:: About this task ::
Starting with the first line and ending with the line that holds "v1.1 (def-R g8, 2026-08-27): +", repeat the material exactly.

Data to use Block Start

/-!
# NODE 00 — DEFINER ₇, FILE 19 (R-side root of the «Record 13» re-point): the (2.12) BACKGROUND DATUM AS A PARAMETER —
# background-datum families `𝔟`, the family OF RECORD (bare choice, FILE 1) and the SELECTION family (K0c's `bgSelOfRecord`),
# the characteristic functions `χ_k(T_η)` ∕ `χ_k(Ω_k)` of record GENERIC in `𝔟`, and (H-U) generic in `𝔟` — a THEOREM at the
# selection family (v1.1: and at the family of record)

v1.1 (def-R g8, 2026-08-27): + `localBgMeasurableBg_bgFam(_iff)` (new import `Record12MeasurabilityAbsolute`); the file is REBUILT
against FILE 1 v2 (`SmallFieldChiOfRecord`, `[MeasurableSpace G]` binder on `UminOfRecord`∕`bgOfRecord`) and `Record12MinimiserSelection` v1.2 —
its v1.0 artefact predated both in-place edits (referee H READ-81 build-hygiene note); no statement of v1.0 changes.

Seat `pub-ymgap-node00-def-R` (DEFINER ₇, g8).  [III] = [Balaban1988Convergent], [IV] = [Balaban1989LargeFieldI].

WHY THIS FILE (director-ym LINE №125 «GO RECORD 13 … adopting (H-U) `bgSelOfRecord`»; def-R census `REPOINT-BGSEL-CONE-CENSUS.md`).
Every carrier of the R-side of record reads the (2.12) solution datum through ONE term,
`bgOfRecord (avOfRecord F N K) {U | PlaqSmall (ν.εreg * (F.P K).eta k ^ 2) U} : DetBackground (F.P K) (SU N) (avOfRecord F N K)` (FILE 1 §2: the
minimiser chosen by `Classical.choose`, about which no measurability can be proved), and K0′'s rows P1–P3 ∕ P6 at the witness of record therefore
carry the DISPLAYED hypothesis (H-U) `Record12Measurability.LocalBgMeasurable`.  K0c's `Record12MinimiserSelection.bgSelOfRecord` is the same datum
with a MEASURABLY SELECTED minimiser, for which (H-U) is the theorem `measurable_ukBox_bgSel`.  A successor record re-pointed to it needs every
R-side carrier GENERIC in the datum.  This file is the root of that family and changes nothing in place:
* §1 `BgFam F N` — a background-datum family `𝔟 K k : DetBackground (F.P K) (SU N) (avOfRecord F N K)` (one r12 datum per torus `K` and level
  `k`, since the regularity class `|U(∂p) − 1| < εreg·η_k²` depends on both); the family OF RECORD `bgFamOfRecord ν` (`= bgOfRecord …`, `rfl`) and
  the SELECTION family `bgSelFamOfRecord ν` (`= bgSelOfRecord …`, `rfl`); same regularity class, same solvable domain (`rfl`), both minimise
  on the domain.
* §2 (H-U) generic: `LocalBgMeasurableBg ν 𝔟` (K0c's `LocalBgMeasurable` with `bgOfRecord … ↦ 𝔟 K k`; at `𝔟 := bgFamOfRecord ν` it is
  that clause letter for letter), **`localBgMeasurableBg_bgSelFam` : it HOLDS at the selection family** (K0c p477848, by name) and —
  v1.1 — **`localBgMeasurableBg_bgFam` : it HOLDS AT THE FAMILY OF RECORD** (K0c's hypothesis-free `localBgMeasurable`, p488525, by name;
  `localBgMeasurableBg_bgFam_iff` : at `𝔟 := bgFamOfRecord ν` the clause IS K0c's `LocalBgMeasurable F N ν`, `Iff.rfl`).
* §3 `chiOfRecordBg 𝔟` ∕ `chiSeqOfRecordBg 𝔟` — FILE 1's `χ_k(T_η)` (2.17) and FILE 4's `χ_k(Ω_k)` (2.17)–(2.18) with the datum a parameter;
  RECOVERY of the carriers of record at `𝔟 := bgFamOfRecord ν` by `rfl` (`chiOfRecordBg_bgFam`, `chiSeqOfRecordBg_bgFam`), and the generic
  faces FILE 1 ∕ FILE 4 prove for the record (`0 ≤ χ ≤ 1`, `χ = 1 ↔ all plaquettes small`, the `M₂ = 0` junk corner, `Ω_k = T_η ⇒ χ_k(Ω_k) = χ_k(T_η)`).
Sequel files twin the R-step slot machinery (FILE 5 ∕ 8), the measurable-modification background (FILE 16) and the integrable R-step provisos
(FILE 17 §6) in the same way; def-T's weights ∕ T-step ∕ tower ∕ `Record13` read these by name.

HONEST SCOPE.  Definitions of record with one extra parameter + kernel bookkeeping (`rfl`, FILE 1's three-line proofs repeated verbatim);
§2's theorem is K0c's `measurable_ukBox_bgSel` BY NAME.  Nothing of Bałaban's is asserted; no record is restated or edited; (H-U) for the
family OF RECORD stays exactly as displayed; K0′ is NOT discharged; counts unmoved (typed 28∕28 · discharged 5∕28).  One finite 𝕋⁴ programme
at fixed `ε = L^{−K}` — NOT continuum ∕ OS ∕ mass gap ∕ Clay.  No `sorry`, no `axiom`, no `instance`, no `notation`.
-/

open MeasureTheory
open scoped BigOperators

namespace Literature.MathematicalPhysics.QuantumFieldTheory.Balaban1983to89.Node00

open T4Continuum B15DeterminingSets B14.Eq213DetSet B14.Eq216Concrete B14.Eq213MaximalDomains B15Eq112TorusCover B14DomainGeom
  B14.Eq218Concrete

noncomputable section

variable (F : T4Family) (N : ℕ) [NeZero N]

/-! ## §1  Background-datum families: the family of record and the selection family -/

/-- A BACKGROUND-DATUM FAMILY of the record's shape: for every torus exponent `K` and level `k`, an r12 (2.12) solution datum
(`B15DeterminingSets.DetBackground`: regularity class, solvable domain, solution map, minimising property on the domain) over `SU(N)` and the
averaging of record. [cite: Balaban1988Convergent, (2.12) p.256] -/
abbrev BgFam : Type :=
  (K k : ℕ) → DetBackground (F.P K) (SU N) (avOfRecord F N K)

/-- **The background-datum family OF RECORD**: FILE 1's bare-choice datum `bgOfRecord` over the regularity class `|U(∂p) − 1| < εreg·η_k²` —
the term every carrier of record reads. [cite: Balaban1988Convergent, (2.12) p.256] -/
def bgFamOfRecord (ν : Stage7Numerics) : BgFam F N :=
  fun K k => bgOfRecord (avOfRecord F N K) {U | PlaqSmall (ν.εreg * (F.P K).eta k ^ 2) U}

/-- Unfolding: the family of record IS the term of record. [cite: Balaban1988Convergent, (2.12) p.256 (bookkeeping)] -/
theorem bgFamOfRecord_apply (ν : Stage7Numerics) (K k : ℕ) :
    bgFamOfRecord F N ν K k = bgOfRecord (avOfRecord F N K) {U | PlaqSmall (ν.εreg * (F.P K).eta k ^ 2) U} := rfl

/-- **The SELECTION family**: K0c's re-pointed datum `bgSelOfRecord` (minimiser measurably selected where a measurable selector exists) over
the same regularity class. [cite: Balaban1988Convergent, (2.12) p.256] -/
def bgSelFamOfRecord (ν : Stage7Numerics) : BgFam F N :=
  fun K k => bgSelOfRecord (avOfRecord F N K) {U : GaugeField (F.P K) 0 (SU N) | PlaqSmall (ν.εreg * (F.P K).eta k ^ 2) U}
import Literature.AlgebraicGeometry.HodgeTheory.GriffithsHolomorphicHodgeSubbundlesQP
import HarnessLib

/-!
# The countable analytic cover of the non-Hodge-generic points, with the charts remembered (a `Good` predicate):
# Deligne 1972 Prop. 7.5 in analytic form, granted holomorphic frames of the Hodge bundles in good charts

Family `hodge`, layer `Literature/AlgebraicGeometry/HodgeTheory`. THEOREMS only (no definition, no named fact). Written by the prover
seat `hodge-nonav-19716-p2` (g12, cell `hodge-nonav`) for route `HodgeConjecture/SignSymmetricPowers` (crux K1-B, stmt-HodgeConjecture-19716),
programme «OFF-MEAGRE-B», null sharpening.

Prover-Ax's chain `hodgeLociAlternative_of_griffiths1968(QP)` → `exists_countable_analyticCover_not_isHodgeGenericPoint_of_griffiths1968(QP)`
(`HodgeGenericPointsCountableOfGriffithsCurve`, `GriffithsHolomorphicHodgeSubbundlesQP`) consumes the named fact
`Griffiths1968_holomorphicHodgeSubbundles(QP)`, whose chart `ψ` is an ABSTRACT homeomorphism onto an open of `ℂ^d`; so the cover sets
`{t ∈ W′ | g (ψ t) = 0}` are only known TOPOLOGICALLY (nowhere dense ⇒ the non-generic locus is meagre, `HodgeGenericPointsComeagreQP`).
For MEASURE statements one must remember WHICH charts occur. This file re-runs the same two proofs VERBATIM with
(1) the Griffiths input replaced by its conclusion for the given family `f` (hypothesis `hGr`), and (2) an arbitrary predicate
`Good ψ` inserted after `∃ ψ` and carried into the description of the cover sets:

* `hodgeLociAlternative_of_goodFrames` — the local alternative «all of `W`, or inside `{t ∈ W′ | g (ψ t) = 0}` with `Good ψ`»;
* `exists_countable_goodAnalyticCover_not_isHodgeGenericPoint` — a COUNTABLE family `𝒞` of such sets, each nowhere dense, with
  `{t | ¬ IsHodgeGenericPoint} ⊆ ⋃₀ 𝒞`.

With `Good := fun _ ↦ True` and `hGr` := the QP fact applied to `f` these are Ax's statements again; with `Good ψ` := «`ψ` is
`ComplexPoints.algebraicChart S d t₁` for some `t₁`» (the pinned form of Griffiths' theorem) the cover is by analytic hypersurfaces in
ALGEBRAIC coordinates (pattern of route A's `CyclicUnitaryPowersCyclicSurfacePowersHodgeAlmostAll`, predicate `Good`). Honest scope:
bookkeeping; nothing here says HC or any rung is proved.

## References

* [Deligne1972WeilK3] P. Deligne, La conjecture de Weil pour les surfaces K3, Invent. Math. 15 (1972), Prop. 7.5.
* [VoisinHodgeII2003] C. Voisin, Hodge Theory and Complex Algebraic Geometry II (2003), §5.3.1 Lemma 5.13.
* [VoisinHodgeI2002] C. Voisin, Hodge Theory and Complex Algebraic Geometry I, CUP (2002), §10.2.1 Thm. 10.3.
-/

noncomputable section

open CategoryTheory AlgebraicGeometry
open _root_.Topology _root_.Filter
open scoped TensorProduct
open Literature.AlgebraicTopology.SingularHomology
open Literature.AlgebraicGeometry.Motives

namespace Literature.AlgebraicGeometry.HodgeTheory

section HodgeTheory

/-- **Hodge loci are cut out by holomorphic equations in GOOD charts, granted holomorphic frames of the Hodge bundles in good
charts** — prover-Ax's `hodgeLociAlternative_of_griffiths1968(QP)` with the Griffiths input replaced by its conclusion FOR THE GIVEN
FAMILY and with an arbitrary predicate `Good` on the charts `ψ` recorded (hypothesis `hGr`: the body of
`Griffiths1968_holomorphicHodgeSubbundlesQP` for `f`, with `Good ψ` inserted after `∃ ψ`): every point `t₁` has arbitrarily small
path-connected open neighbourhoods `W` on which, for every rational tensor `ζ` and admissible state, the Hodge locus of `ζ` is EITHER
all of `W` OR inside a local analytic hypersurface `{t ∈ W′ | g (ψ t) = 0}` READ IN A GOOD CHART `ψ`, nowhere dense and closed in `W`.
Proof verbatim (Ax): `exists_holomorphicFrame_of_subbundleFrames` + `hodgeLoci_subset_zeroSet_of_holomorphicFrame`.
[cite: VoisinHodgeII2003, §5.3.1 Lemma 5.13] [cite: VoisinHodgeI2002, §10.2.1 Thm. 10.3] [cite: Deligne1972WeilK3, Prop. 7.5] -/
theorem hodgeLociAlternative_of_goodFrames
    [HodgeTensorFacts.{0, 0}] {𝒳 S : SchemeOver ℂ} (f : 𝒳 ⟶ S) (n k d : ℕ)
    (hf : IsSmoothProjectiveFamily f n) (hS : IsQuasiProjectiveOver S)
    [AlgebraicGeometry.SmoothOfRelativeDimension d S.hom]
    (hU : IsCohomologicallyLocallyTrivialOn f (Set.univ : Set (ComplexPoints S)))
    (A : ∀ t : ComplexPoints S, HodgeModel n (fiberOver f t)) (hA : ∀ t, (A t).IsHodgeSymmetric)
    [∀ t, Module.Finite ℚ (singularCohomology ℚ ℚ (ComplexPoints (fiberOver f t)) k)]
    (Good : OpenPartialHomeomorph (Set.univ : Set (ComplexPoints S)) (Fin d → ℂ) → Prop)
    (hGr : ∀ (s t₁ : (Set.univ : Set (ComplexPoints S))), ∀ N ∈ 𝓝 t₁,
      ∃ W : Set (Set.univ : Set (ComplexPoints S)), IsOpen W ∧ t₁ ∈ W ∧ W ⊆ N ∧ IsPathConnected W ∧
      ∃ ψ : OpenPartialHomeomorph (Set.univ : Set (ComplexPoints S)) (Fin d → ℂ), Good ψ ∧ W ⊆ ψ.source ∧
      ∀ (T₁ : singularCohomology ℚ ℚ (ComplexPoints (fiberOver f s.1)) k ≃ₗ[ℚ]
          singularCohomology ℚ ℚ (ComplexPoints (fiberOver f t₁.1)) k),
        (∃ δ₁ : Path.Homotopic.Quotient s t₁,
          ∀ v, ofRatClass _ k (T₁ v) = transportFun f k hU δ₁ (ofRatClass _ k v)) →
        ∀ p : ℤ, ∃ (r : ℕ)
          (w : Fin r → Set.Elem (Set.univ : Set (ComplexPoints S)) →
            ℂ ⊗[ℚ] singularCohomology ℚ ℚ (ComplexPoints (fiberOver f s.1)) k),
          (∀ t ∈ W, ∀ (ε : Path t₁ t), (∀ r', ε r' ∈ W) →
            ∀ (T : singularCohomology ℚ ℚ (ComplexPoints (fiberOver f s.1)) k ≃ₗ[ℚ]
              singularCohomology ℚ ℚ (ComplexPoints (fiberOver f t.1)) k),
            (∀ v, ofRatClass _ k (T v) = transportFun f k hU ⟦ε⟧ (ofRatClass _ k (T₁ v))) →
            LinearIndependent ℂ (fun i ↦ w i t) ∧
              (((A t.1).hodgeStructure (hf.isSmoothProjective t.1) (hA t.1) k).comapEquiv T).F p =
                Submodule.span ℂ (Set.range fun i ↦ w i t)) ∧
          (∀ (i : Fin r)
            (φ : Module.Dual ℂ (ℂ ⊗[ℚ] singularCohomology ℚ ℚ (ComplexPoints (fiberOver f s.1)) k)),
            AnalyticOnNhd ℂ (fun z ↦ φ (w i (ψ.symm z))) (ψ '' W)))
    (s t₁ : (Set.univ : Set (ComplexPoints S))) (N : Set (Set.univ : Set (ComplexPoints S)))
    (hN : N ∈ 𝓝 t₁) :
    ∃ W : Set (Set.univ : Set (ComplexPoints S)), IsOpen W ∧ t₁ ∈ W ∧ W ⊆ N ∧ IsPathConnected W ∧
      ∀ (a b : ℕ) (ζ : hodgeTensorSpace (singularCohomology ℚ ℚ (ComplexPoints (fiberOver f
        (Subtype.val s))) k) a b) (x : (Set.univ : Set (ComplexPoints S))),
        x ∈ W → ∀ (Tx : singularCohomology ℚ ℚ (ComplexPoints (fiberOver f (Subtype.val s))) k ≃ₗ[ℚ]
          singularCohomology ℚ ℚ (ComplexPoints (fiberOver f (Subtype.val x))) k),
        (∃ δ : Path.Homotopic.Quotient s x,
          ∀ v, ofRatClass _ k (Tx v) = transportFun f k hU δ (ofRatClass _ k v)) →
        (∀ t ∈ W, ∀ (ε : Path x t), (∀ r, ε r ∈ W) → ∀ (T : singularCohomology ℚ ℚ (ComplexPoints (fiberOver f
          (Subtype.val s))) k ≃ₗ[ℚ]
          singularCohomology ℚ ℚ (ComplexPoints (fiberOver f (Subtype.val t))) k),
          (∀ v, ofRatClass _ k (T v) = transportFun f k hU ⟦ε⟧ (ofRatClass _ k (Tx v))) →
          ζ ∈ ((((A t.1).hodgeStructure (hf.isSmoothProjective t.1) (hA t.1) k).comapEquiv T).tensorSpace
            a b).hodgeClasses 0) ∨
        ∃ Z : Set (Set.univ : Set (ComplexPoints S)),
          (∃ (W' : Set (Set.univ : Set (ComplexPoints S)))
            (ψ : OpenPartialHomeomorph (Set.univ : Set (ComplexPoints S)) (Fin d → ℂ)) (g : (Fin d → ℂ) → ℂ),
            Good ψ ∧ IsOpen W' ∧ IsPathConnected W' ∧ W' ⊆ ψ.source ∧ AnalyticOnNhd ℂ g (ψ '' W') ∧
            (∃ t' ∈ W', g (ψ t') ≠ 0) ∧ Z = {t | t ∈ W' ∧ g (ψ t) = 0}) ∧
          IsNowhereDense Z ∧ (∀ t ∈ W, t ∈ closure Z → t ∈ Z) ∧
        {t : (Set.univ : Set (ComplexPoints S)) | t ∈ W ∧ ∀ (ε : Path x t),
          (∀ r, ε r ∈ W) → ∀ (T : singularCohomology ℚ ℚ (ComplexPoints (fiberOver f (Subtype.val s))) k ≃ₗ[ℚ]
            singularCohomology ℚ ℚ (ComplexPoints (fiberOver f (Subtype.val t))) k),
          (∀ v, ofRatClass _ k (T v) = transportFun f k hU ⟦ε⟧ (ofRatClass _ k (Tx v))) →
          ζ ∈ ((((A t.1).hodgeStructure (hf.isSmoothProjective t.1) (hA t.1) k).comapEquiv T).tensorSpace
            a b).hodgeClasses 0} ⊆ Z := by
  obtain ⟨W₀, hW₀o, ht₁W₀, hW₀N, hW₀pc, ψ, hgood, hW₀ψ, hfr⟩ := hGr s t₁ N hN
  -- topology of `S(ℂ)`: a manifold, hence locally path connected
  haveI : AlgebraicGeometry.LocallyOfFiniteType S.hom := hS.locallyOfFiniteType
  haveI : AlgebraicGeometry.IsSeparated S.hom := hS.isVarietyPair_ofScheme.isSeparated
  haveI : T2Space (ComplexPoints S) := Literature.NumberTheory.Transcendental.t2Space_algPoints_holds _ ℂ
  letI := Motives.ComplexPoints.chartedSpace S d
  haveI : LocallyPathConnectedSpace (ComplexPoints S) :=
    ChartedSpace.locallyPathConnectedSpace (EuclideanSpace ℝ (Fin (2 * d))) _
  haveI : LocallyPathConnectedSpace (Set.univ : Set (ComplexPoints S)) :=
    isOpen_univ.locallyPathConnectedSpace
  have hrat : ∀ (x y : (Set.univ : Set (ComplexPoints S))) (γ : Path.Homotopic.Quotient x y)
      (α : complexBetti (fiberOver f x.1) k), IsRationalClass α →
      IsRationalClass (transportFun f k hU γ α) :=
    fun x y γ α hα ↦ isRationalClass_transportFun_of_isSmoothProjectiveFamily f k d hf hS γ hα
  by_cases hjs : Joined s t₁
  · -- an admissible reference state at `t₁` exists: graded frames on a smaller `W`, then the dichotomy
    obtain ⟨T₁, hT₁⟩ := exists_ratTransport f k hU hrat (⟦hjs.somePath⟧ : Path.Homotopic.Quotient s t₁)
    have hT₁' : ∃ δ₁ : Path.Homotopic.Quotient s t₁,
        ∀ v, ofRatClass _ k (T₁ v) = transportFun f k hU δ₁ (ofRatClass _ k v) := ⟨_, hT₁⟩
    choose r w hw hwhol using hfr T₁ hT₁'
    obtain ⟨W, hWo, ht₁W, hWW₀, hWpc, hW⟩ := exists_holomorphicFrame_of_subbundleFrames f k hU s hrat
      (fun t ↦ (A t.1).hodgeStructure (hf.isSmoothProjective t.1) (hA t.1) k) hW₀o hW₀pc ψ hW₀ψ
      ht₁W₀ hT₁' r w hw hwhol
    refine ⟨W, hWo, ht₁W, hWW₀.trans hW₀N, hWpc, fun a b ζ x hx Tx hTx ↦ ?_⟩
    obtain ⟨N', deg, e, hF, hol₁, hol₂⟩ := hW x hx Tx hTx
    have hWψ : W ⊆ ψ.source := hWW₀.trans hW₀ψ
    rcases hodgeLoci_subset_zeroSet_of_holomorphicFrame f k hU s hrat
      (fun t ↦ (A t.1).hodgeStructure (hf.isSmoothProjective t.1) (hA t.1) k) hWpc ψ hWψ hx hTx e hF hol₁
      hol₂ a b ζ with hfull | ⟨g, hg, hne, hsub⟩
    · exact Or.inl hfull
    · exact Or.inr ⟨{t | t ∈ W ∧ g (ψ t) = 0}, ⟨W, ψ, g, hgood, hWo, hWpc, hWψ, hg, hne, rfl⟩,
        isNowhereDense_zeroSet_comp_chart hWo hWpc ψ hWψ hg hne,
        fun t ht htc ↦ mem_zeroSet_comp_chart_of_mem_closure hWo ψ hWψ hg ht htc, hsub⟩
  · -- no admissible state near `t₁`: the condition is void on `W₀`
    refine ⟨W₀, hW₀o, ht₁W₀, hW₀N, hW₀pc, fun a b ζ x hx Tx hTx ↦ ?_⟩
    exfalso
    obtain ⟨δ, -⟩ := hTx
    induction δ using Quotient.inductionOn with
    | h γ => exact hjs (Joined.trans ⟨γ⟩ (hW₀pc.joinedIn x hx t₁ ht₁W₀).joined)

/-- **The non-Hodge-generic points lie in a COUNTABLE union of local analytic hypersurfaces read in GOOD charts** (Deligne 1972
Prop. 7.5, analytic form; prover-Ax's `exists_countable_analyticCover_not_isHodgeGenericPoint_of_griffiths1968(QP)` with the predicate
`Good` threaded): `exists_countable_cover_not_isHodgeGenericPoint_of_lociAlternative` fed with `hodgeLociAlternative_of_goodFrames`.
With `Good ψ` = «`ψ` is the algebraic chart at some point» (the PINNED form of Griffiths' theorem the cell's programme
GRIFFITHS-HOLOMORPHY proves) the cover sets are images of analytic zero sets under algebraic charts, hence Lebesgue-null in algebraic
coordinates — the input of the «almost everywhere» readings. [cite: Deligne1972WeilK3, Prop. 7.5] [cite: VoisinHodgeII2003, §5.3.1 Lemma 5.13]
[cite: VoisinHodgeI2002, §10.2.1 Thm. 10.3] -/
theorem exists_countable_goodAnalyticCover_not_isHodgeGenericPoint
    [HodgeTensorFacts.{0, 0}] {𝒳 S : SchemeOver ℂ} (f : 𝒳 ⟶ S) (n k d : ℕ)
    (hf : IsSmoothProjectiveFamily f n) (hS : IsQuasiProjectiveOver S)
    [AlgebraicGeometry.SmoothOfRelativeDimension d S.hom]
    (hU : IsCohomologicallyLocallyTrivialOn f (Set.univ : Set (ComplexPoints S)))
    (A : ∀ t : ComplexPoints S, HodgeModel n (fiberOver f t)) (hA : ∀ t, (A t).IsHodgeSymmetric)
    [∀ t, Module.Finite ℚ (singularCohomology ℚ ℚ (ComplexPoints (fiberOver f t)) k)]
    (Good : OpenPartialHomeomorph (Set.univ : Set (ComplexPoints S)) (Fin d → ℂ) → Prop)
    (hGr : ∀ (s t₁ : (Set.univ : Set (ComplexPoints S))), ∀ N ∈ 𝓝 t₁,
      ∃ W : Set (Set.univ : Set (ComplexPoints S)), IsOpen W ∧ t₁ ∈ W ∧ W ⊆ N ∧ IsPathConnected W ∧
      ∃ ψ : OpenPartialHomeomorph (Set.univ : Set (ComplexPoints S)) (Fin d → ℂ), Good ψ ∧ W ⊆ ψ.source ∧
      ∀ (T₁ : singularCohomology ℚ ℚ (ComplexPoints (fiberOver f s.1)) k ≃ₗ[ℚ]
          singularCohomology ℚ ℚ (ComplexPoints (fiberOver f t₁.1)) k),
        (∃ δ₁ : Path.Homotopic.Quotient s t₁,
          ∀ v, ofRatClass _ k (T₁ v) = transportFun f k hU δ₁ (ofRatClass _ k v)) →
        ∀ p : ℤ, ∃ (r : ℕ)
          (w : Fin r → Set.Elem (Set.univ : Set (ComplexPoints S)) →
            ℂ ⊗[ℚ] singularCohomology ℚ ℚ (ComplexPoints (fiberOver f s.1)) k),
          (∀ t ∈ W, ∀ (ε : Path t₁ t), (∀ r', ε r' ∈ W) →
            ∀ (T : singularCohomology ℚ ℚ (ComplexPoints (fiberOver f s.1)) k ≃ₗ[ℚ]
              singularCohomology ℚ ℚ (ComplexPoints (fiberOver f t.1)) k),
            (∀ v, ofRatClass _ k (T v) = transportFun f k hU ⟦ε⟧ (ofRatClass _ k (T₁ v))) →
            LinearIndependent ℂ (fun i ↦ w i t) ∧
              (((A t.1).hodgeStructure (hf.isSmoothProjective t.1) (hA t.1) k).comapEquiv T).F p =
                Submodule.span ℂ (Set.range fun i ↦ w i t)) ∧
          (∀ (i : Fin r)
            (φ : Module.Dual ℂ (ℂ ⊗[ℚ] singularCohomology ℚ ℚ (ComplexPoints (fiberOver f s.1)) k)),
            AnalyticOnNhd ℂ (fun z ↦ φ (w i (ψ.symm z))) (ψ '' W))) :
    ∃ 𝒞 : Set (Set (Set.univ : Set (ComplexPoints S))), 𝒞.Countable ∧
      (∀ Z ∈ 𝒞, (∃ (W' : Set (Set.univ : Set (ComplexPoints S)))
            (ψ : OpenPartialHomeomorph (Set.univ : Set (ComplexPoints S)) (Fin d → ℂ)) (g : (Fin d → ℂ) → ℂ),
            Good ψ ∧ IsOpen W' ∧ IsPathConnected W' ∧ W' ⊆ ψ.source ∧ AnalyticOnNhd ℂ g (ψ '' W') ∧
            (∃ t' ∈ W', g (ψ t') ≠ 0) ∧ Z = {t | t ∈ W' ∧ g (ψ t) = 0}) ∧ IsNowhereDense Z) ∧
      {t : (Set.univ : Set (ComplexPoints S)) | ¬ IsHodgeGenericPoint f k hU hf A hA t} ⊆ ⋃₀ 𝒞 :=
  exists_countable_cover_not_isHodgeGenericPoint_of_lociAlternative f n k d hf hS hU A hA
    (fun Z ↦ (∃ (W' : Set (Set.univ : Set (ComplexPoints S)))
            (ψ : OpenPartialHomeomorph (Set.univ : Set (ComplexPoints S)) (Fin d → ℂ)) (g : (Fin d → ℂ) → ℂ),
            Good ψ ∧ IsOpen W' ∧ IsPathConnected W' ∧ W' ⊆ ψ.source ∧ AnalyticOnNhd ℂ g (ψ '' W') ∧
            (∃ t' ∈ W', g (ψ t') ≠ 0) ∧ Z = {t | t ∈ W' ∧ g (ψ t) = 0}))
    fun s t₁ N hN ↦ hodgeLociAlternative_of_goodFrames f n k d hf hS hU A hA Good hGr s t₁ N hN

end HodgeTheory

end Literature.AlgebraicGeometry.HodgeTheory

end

Data to use Block End

:: Exercise solution ::
/-!
# NODE 00 — DEFINER ₇, FILE 19 (R-side root of the «Record 13» re-point): the (2.12) BACKGROUND DATUM AS A PARAMETER —
# background-datum families `𝔟`, the family OF RECORD (bare choice, FILE 1) and the SELECTION family (K0c's `bgSelOfRecord`),
# the characteristic functions `χ_k(T_η)` ∕ `χ_k(Ω_k)` of record GENERIC in `𝔟`, and (H-U) generic in `𝔟` — a THEOREM at the
# selection family (v1.1: and at the family of record)

v1.1 (def-R g8, 2026-08-27): + `localBgMeasurableBg_bgFam(_iff)` (new import `Record12MeasurabilityAbsolute`); the file is REBUILT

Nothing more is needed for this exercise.